#### [MATERIAL TO PROCESS]

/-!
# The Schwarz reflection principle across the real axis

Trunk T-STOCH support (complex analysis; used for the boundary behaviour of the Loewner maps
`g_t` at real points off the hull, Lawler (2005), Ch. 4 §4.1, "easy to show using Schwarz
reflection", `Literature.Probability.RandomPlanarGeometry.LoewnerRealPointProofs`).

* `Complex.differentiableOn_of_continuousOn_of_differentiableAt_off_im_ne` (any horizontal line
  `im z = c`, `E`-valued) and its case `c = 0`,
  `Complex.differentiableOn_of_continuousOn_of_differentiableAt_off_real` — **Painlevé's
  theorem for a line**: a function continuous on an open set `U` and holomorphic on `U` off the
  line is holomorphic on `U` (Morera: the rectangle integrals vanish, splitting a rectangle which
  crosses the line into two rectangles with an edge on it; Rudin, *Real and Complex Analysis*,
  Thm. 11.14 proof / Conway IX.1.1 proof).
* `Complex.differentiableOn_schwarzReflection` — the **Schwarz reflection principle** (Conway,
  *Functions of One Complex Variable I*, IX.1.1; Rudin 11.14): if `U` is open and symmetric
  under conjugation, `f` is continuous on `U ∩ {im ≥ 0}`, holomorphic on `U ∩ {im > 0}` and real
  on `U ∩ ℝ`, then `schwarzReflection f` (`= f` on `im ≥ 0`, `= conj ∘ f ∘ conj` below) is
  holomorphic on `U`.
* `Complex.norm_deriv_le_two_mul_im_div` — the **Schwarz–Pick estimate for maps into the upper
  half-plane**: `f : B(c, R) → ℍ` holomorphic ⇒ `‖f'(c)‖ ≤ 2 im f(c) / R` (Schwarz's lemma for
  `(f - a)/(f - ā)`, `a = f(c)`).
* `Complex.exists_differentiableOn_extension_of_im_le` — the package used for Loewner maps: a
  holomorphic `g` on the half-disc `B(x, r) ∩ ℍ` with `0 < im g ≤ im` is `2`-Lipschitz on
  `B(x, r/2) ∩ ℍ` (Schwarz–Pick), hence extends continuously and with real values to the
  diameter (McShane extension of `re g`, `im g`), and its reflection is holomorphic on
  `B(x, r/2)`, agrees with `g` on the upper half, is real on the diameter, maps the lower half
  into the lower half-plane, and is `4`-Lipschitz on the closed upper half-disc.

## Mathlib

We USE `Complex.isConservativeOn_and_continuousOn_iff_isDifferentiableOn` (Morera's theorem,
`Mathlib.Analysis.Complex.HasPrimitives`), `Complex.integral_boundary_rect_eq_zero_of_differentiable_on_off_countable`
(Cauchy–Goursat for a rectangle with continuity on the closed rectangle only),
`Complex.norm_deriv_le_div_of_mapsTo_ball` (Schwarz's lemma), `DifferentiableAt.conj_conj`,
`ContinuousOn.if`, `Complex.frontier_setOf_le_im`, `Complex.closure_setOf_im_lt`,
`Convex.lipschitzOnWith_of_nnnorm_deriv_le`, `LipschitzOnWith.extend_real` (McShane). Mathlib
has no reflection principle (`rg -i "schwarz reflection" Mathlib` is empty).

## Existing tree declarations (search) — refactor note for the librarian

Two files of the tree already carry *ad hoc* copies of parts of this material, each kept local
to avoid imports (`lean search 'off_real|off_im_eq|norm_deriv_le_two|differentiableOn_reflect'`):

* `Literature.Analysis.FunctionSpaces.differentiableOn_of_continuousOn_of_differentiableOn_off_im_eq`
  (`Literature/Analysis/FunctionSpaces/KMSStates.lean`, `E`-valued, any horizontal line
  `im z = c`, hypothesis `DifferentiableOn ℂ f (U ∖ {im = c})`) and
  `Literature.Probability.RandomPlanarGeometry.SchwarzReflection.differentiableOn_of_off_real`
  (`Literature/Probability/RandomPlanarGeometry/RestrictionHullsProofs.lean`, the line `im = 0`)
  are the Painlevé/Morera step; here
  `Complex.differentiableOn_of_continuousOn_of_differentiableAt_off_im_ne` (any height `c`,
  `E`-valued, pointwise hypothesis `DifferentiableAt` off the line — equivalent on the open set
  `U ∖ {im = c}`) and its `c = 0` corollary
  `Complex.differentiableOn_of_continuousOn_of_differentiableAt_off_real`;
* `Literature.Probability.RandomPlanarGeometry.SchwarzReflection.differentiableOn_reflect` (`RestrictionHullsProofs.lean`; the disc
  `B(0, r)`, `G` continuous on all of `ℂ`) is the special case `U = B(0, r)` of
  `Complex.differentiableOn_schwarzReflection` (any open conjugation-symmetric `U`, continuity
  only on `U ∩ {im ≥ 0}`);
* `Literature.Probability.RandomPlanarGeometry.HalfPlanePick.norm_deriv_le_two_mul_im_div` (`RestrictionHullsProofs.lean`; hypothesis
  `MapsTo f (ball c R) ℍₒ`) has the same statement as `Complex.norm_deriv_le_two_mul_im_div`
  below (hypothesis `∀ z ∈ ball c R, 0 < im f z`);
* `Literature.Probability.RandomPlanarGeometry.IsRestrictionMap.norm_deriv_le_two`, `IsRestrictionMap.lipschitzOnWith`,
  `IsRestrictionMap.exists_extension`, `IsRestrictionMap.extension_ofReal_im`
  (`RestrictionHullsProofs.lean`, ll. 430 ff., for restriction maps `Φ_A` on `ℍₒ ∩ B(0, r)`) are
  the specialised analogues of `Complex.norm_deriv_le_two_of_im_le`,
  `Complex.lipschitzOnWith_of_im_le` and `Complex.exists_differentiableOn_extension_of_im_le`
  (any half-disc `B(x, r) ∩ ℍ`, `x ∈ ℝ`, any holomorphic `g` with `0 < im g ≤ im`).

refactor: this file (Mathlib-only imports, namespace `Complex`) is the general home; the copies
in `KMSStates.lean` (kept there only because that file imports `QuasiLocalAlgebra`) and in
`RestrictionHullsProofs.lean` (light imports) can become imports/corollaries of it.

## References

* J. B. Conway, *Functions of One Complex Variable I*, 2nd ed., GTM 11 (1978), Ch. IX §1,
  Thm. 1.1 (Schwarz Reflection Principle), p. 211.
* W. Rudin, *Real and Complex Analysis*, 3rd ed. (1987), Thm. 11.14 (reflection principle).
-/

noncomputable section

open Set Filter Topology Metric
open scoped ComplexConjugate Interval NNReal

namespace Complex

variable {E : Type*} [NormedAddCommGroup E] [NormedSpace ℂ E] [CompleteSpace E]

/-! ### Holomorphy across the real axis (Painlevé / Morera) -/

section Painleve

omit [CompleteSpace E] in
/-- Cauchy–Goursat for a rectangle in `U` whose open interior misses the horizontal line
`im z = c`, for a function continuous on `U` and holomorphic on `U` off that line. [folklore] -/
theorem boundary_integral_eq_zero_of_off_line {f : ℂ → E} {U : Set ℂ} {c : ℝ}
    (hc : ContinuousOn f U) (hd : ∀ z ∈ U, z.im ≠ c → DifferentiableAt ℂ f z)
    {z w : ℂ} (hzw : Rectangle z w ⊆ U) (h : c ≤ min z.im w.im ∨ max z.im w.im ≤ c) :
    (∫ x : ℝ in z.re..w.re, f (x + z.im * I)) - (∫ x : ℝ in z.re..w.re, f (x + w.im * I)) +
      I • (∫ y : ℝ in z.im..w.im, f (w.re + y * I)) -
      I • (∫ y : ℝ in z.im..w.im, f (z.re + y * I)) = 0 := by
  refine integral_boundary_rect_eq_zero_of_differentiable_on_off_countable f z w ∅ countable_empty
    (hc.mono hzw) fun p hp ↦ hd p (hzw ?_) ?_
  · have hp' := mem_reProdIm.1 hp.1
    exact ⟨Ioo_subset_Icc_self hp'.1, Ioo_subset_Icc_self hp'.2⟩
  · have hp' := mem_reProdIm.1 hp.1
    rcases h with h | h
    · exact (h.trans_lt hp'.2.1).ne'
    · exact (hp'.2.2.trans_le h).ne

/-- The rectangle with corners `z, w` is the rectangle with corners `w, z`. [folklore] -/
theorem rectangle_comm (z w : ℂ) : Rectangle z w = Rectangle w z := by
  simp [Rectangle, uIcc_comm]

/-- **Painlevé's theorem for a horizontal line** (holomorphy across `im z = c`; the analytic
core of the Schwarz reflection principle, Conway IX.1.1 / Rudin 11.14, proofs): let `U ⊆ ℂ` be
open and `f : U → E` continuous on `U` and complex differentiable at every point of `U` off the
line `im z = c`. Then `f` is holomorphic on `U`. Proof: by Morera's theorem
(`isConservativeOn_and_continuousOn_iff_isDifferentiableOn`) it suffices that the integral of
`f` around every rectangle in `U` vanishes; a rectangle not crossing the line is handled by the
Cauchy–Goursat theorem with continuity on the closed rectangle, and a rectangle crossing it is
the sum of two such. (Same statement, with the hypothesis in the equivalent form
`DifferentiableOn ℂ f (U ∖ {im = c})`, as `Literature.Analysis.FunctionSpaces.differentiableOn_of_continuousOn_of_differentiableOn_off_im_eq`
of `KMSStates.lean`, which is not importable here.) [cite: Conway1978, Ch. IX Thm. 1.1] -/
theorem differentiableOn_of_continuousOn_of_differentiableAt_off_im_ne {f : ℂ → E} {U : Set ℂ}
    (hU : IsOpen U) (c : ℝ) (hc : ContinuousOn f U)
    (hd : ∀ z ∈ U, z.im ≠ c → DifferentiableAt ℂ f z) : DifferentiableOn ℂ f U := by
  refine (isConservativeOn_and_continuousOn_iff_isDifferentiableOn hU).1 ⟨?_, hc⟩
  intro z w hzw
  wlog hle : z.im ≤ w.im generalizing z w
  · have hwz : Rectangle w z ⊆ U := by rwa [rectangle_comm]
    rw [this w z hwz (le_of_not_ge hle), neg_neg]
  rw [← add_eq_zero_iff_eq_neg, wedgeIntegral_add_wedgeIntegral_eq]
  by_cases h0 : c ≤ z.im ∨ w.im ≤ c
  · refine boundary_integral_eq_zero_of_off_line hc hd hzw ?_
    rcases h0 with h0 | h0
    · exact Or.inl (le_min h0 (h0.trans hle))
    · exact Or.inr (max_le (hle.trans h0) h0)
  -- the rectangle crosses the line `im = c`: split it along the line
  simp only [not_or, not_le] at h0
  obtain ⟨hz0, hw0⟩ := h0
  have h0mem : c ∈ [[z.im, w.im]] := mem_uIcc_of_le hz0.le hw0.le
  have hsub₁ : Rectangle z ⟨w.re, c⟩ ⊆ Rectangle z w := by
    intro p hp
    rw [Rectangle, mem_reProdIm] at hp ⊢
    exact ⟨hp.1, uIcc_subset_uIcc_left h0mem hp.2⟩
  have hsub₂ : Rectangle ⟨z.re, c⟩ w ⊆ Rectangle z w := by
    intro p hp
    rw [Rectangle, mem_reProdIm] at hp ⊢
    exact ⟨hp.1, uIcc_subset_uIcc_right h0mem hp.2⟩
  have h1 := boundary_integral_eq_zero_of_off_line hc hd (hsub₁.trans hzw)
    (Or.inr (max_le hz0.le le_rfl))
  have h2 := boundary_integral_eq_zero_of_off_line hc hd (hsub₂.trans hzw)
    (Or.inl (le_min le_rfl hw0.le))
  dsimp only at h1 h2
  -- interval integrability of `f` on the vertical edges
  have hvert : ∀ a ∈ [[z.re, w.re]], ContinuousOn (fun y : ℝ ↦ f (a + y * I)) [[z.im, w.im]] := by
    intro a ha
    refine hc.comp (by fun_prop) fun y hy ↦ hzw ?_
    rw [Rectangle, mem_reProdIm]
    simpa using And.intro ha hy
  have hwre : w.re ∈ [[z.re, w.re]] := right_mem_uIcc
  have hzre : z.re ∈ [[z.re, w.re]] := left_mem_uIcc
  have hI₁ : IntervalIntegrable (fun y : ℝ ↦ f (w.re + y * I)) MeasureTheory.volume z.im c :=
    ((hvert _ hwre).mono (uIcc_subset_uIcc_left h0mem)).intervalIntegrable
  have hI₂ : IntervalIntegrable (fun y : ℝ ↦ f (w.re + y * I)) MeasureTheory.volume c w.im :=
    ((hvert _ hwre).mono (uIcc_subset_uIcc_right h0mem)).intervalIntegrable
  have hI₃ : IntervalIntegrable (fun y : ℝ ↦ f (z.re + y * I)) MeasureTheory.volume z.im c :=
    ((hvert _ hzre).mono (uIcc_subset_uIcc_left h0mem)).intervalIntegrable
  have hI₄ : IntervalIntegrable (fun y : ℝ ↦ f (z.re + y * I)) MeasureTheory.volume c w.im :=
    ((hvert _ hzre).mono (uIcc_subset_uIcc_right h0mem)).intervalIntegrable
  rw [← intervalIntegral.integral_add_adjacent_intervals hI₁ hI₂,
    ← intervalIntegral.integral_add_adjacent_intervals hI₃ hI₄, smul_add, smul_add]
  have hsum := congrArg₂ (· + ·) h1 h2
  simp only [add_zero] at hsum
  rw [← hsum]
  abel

--

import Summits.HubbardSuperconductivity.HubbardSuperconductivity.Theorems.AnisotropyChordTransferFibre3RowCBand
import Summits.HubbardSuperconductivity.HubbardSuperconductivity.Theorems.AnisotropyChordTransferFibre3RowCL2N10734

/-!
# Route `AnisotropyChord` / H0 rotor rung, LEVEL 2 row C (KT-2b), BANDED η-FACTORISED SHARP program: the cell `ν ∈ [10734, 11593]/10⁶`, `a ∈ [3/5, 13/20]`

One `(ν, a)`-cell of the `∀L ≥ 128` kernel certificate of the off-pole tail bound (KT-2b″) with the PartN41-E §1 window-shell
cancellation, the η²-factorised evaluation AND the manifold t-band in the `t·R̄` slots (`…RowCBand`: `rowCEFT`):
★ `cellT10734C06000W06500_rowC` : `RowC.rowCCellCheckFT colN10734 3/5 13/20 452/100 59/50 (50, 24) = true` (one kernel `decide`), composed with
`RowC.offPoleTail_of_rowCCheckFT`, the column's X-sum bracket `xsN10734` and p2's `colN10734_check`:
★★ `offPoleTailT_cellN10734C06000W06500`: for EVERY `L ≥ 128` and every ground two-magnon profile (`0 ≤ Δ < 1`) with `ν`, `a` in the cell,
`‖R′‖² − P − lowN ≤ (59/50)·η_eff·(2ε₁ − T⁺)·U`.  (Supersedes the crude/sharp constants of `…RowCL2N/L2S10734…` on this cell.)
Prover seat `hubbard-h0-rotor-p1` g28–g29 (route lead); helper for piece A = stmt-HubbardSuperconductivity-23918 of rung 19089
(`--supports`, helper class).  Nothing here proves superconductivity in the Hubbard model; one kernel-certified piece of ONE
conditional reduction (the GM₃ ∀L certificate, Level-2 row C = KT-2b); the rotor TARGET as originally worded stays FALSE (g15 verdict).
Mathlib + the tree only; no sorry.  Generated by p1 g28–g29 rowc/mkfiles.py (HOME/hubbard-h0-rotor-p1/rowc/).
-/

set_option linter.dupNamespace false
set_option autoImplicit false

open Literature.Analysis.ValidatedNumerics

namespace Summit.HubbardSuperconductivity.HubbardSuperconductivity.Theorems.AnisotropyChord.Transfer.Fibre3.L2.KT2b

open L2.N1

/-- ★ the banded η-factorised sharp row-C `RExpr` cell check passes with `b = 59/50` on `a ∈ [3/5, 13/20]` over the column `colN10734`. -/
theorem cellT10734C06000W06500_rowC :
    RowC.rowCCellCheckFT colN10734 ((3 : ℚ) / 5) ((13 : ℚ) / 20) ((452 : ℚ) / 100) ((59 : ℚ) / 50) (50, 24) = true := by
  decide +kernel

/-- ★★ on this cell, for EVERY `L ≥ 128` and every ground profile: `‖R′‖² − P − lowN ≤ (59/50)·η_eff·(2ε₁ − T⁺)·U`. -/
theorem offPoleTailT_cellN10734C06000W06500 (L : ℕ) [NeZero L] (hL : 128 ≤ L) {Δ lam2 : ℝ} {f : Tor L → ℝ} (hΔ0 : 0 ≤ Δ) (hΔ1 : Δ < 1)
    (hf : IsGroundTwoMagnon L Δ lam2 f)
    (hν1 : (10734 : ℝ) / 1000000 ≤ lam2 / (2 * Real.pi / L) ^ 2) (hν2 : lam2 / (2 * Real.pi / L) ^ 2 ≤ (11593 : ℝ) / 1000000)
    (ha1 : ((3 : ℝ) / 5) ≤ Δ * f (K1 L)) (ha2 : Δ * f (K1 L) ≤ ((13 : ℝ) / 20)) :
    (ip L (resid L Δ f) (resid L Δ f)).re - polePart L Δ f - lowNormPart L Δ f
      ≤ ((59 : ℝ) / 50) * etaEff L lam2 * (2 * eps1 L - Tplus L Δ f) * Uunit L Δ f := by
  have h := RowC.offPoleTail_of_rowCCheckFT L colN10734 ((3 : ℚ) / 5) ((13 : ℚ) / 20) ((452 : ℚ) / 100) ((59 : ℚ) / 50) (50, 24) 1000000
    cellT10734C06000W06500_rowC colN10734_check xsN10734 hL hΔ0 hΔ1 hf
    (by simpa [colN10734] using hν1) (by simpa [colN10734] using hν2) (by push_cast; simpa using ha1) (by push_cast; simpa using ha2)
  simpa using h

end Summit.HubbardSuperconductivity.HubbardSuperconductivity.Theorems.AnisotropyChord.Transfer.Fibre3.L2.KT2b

#### [TASK DESCRIPTION]
Above are some lines. Repeat exactly, and only, those from the line that has "simpa using And.intro ha hy" through the line that has "((hvert _ hwre).mono (uIcc_subset_uIcc_left".

#### [RESPONSE FOR THIS EXERCISE]
    simpa using And.intro ha hy
  have hwre : w.re ∈ [[z.re, w.re]] := right_mem_uIcc
  have hzre : z.re ∈ [[z.re, w.re]] := left_mem_uIcc
  have hI₁ : IntervalIntegrable (fun y : ℝ ↦ f (w.re + y * I)) MeasureTheory.volume z.im c :=
    ((hvert _ hwre).mono (uIcc_subset_uIcc_left h0mem)).intervalIntegrable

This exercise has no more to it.